> _ACTIVITY_
State only how many lines of the records contain the string "show".

Saved entries
---------------
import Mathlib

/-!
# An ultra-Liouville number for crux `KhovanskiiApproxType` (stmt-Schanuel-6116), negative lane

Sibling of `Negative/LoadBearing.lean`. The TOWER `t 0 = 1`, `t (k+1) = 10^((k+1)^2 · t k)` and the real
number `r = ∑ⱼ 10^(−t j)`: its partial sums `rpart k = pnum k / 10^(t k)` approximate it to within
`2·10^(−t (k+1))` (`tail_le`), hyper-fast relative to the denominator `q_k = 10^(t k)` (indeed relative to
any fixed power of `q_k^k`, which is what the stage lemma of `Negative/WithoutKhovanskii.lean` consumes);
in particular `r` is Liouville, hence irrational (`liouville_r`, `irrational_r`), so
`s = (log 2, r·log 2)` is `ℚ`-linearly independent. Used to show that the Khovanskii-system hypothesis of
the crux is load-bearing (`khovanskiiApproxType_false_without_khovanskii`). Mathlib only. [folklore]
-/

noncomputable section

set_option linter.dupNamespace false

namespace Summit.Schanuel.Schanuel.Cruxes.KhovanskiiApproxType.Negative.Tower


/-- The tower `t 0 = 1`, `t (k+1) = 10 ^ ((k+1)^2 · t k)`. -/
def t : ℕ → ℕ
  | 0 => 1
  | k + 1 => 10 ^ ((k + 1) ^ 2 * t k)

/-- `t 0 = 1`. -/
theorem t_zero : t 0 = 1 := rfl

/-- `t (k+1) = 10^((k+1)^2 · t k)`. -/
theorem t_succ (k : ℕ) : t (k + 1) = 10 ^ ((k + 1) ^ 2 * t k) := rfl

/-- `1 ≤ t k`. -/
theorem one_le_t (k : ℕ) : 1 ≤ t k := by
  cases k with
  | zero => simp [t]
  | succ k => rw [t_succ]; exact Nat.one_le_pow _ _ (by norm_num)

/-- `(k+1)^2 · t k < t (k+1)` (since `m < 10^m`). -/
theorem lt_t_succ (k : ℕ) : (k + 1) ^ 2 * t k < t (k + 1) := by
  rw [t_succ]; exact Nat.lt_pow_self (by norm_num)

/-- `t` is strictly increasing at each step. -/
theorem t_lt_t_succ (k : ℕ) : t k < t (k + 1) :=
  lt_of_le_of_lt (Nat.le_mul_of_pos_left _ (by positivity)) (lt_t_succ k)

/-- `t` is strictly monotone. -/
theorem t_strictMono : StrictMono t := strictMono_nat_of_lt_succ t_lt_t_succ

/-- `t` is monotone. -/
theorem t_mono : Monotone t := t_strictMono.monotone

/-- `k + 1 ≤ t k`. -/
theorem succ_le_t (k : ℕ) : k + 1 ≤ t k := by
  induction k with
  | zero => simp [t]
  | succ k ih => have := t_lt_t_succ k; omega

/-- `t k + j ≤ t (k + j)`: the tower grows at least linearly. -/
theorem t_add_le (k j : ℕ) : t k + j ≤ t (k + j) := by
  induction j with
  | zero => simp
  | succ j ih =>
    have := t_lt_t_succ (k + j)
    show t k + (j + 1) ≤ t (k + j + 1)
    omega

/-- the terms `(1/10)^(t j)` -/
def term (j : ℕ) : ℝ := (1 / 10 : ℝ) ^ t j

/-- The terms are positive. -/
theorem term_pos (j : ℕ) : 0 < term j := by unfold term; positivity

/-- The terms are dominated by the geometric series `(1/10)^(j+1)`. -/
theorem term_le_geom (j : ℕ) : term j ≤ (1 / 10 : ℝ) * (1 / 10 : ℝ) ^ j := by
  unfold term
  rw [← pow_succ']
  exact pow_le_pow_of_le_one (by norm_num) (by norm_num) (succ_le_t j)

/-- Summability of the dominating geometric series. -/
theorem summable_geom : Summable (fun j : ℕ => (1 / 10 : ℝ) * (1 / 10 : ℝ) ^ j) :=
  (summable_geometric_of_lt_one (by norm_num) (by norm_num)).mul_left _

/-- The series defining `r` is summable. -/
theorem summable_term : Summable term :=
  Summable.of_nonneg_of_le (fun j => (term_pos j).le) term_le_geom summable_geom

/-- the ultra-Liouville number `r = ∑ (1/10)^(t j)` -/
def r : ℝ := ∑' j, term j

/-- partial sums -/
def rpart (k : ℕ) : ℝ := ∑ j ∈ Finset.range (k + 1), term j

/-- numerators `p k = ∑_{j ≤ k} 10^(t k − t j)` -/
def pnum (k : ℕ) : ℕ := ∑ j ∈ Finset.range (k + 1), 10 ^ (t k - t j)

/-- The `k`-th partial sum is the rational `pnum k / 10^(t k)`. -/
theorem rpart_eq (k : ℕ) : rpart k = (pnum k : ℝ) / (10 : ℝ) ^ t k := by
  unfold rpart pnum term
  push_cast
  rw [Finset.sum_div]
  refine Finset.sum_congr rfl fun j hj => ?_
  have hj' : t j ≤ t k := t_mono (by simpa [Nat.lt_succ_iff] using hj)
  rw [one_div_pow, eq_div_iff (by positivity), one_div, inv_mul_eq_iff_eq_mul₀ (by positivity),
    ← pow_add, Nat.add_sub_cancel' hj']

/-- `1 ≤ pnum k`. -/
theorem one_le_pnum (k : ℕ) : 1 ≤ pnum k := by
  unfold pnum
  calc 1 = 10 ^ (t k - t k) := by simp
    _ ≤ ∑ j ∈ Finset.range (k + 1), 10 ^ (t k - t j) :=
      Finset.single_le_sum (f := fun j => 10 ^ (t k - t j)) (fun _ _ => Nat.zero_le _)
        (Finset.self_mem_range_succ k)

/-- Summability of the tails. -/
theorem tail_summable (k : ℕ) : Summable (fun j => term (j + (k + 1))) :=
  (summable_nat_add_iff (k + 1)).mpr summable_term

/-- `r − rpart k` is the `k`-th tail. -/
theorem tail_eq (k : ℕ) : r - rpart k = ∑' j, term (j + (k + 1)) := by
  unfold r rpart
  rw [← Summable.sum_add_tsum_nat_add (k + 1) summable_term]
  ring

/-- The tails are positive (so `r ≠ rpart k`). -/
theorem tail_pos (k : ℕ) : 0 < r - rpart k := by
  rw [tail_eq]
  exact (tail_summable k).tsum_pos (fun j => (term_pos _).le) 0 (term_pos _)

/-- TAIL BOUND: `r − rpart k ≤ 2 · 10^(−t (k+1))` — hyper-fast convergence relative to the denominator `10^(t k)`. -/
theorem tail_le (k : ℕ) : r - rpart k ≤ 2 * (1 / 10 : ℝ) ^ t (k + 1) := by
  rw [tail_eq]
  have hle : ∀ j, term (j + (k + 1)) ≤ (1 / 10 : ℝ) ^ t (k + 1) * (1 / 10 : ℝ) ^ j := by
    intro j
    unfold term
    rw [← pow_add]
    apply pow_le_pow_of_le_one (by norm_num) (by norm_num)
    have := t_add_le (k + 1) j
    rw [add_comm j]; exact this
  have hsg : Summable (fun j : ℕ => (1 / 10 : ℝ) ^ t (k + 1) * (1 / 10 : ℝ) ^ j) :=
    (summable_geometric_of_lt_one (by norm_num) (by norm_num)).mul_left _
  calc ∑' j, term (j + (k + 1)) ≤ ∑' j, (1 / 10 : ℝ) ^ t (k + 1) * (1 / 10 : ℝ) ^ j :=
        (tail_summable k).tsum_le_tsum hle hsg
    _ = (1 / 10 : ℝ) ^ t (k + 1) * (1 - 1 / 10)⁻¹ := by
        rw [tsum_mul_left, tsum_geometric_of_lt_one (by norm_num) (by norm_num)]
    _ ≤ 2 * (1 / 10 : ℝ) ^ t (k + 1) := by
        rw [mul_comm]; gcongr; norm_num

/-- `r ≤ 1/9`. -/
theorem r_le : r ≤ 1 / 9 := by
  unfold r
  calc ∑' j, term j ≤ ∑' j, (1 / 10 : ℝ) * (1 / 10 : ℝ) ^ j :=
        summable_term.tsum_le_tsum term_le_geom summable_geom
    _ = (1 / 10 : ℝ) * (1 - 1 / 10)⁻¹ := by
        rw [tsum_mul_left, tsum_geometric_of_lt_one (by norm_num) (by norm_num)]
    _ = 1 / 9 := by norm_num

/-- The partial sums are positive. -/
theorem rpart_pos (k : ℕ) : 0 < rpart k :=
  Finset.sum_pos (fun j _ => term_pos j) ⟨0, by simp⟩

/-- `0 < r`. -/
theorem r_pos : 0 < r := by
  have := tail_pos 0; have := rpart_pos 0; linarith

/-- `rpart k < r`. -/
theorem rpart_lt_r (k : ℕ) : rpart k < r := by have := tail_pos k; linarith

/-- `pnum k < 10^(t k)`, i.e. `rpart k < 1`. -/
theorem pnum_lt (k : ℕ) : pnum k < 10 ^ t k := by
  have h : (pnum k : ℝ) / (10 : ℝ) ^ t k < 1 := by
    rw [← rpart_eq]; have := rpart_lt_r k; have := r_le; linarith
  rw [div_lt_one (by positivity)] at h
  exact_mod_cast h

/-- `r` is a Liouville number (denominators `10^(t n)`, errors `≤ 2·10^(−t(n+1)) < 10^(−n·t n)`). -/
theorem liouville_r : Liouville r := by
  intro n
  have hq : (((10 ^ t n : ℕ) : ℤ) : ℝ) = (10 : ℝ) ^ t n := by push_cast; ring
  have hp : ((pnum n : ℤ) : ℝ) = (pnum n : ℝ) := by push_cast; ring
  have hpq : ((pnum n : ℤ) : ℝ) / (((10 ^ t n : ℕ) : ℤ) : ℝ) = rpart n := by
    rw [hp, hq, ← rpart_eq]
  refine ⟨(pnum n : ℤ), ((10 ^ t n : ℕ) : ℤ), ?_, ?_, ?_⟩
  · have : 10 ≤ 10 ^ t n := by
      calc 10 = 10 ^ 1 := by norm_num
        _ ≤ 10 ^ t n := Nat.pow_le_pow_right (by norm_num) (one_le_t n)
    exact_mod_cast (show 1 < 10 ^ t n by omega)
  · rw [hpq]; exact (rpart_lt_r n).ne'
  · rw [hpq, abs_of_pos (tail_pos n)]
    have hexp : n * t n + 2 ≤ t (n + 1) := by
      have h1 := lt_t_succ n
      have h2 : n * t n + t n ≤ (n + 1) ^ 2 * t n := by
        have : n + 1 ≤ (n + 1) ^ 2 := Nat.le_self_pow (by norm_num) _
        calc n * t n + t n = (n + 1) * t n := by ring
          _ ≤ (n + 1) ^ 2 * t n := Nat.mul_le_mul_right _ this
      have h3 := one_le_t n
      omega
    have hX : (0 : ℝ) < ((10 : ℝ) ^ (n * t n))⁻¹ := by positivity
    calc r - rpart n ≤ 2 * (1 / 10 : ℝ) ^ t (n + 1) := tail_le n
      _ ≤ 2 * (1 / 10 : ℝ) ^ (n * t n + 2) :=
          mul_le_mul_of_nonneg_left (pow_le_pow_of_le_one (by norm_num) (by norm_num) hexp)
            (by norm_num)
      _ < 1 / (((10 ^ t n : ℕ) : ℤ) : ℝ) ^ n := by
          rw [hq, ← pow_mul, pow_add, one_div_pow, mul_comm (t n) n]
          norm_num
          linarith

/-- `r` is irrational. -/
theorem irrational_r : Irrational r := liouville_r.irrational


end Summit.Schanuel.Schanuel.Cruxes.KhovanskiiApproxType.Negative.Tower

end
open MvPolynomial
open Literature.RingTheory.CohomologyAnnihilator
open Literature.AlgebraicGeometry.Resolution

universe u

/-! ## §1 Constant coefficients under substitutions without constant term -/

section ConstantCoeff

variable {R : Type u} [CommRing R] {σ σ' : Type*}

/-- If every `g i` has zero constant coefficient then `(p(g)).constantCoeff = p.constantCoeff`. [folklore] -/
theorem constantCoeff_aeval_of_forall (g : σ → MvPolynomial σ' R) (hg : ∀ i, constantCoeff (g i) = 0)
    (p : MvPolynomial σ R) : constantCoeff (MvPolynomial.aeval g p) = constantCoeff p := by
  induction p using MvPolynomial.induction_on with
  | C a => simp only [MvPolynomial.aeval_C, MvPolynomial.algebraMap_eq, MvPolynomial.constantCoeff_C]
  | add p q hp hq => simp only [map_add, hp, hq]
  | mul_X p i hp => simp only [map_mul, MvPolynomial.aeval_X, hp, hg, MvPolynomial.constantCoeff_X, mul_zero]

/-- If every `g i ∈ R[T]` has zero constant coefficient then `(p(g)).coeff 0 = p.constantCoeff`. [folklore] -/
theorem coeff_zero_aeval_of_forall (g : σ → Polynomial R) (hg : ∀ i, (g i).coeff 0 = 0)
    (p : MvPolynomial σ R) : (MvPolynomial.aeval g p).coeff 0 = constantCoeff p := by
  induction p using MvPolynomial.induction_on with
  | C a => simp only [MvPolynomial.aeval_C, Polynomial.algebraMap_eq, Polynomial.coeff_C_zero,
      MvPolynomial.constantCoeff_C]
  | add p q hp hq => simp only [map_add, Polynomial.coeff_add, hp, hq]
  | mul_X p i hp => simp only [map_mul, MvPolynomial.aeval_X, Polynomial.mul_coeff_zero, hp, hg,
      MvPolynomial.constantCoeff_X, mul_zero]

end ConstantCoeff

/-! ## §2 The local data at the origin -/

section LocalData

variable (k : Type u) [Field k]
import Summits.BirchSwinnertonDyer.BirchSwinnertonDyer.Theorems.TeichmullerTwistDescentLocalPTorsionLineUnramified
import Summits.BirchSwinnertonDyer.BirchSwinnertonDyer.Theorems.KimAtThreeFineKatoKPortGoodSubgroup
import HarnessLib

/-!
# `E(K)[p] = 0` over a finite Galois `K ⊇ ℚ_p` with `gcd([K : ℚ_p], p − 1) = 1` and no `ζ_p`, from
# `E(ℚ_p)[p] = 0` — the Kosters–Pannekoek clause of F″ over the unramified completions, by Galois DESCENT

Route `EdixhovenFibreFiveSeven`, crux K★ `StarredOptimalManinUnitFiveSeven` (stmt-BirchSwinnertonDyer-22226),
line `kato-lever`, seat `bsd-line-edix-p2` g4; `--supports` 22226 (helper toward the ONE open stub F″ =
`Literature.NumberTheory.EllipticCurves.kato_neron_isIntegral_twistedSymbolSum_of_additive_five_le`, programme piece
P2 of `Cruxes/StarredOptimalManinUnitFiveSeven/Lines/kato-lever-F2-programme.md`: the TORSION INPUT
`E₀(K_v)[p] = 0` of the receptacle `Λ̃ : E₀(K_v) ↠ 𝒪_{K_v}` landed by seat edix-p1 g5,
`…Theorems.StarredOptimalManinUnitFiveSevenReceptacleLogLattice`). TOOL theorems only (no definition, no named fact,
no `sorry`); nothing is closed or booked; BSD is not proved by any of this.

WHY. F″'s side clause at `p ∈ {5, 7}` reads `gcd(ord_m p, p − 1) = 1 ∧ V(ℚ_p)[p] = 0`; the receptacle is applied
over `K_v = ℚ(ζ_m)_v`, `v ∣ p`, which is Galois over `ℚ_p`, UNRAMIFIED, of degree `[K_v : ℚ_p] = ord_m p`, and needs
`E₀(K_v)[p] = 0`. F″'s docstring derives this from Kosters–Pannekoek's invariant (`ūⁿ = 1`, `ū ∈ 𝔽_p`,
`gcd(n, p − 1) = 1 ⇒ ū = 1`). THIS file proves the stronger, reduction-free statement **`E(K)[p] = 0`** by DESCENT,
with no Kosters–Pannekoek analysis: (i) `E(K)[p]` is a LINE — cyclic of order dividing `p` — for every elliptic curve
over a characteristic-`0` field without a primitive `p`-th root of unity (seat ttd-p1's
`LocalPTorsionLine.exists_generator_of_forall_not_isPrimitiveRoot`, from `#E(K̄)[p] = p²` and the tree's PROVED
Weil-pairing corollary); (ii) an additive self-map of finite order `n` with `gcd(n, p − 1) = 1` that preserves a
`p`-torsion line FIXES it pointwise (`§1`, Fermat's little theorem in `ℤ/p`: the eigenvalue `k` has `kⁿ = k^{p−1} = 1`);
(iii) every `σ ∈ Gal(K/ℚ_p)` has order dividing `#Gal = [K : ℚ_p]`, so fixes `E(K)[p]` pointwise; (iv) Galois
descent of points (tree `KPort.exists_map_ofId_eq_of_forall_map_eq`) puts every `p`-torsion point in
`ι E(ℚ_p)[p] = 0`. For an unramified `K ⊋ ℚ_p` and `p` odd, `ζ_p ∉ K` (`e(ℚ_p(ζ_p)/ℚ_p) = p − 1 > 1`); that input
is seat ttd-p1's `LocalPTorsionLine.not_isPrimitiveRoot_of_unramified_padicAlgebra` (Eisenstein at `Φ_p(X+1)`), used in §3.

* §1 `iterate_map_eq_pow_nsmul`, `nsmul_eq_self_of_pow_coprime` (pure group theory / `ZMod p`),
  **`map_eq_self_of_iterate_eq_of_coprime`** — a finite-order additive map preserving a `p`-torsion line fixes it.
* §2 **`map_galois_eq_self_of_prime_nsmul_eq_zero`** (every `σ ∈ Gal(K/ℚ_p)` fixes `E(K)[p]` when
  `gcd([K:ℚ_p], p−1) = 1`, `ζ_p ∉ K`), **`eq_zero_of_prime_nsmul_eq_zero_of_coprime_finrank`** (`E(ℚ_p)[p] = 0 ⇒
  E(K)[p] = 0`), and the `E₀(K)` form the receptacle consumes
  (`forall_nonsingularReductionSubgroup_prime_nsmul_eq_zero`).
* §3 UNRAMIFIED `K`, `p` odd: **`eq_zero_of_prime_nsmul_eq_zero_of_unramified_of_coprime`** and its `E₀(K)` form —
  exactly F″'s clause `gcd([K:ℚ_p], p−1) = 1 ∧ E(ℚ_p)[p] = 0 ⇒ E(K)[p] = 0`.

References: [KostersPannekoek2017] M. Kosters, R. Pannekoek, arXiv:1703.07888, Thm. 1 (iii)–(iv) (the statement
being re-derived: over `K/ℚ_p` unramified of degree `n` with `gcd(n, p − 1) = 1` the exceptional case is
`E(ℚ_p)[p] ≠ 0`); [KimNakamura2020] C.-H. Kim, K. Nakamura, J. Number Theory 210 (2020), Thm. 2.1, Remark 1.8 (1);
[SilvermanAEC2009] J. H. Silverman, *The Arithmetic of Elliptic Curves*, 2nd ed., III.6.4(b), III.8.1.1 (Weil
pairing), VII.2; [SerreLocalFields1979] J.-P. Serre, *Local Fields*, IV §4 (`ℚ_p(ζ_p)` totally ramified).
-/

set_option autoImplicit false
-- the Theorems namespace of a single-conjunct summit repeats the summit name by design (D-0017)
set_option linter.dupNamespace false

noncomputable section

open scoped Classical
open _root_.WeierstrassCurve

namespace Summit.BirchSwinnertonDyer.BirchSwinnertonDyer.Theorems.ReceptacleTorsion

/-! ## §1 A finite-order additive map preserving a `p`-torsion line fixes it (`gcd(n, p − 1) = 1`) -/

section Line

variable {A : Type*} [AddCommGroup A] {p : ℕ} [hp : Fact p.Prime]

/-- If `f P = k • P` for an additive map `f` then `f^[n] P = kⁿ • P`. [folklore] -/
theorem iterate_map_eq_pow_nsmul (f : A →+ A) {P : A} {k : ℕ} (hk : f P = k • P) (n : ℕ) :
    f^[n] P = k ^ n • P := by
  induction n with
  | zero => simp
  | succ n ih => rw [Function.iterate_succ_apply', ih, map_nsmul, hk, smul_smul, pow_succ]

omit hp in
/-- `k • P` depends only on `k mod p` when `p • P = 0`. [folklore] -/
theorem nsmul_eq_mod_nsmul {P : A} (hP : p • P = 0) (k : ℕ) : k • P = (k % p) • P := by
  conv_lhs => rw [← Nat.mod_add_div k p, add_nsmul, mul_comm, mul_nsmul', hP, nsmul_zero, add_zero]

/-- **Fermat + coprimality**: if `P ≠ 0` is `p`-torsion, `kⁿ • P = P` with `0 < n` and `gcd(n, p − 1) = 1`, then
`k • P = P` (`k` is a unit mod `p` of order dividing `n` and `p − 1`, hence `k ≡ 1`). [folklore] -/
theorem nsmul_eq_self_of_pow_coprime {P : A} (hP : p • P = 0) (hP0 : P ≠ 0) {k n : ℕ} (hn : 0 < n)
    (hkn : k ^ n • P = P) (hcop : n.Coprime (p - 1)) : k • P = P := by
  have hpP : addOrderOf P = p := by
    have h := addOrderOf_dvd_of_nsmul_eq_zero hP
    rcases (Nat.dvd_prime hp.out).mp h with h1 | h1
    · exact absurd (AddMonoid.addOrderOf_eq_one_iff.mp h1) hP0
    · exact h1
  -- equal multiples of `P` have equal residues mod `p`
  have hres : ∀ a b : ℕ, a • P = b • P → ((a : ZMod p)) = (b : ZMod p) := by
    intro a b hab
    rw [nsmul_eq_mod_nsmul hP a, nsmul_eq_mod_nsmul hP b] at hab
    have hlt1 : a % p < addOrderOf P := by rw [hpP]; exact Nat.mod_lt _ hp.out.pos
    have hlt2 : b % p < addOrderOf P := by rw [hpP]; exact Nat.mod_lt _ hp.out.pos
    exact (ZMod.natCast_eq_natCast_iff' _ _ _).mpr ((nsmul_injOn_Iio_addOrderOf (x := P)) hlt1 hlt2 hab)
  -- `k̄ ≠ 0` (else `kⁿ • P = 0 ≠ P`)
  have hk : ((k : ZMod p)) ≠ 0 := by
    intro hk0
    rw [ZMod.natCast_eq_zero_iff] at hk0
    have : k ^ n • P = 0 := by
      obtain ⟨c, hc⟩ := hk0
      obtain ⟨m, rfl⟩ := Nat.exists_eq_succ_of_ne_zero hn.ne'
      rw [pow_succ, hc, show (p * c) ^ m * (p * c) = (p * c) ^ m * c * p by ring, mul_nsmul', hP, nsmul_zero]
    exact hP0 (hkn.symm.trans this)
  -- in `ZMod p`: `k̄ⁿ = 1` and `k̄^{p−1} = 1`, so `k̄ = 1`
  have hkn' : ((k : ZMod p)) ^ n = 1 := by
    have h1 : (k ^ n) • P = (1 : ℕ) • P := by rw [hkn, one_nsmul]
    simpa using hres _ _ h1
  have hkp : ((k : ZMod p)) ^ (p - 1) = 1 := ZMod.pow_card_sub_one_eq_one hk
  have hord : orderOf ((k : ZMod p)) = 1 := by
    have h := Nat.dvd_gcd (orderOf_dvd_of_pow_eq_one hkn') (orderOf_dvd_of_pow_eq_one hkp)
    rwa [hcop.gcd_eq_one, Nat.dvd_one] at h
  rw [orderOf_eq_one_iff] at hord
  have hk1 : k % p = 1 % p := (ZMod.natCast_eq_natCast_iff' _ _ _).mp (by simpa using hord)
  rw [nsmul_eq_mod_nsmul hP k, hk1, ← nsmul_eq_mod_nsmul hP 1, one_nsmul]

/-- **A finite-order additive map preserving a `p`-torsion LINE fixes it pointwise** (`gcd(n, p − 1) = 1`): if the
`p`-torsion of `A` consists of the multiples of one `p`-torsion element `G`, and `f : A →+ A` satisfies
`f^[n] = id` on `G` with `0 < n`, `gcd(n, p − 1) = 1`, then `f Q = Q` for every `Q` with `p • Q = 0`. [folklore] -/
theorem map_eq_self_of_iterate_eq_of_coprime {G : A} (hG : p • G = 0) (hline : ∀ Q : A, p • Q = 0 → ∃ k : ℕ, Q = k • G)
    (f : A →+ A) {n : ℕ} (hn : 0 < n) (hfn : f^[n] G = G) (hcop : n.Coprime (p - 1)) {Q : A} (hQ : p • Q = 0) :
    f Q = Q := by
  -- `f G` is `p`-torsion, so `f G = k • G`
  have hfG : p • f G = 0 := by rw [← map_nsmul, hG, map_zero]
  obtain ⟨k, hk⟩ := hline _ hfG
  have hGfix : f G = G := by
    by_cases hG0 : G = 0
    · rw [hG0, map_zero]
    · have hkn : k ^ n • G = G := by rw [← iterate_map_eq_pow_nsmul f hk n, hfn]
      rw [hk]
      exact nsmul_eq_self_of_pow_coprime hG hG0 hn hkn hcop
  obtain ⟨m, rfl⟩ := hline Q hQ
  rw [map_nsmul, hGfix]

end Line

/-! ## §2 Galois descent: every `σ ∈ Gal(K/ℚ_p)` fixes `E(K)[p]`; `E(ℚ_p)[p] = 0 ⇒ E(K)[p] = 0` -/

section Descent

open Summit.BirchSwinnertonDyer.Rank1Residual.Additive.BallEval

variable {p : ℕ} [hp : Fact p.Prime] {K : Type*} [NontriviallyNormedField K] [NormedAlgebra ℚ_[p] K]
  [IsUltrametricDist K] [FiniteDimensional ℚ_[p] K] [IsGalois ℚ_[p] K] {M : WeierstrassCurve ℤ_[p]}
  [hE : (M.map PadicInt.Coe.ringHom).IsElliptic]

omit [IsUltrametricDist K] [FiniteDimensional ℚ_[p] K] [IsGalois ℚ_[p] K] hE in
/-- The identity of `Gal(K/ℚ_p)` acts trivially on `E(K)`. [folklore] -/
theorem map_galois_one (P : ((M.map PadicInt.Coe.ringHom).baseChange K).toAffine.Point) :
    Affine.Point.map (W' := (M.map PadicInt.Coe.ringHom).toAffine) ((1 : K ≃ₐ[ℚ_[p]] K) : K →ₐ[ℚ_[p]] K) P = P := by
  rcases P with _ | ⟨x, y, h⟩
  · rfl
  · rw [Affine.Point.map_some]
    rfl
---------------
> _WRITTEN REPLY_
4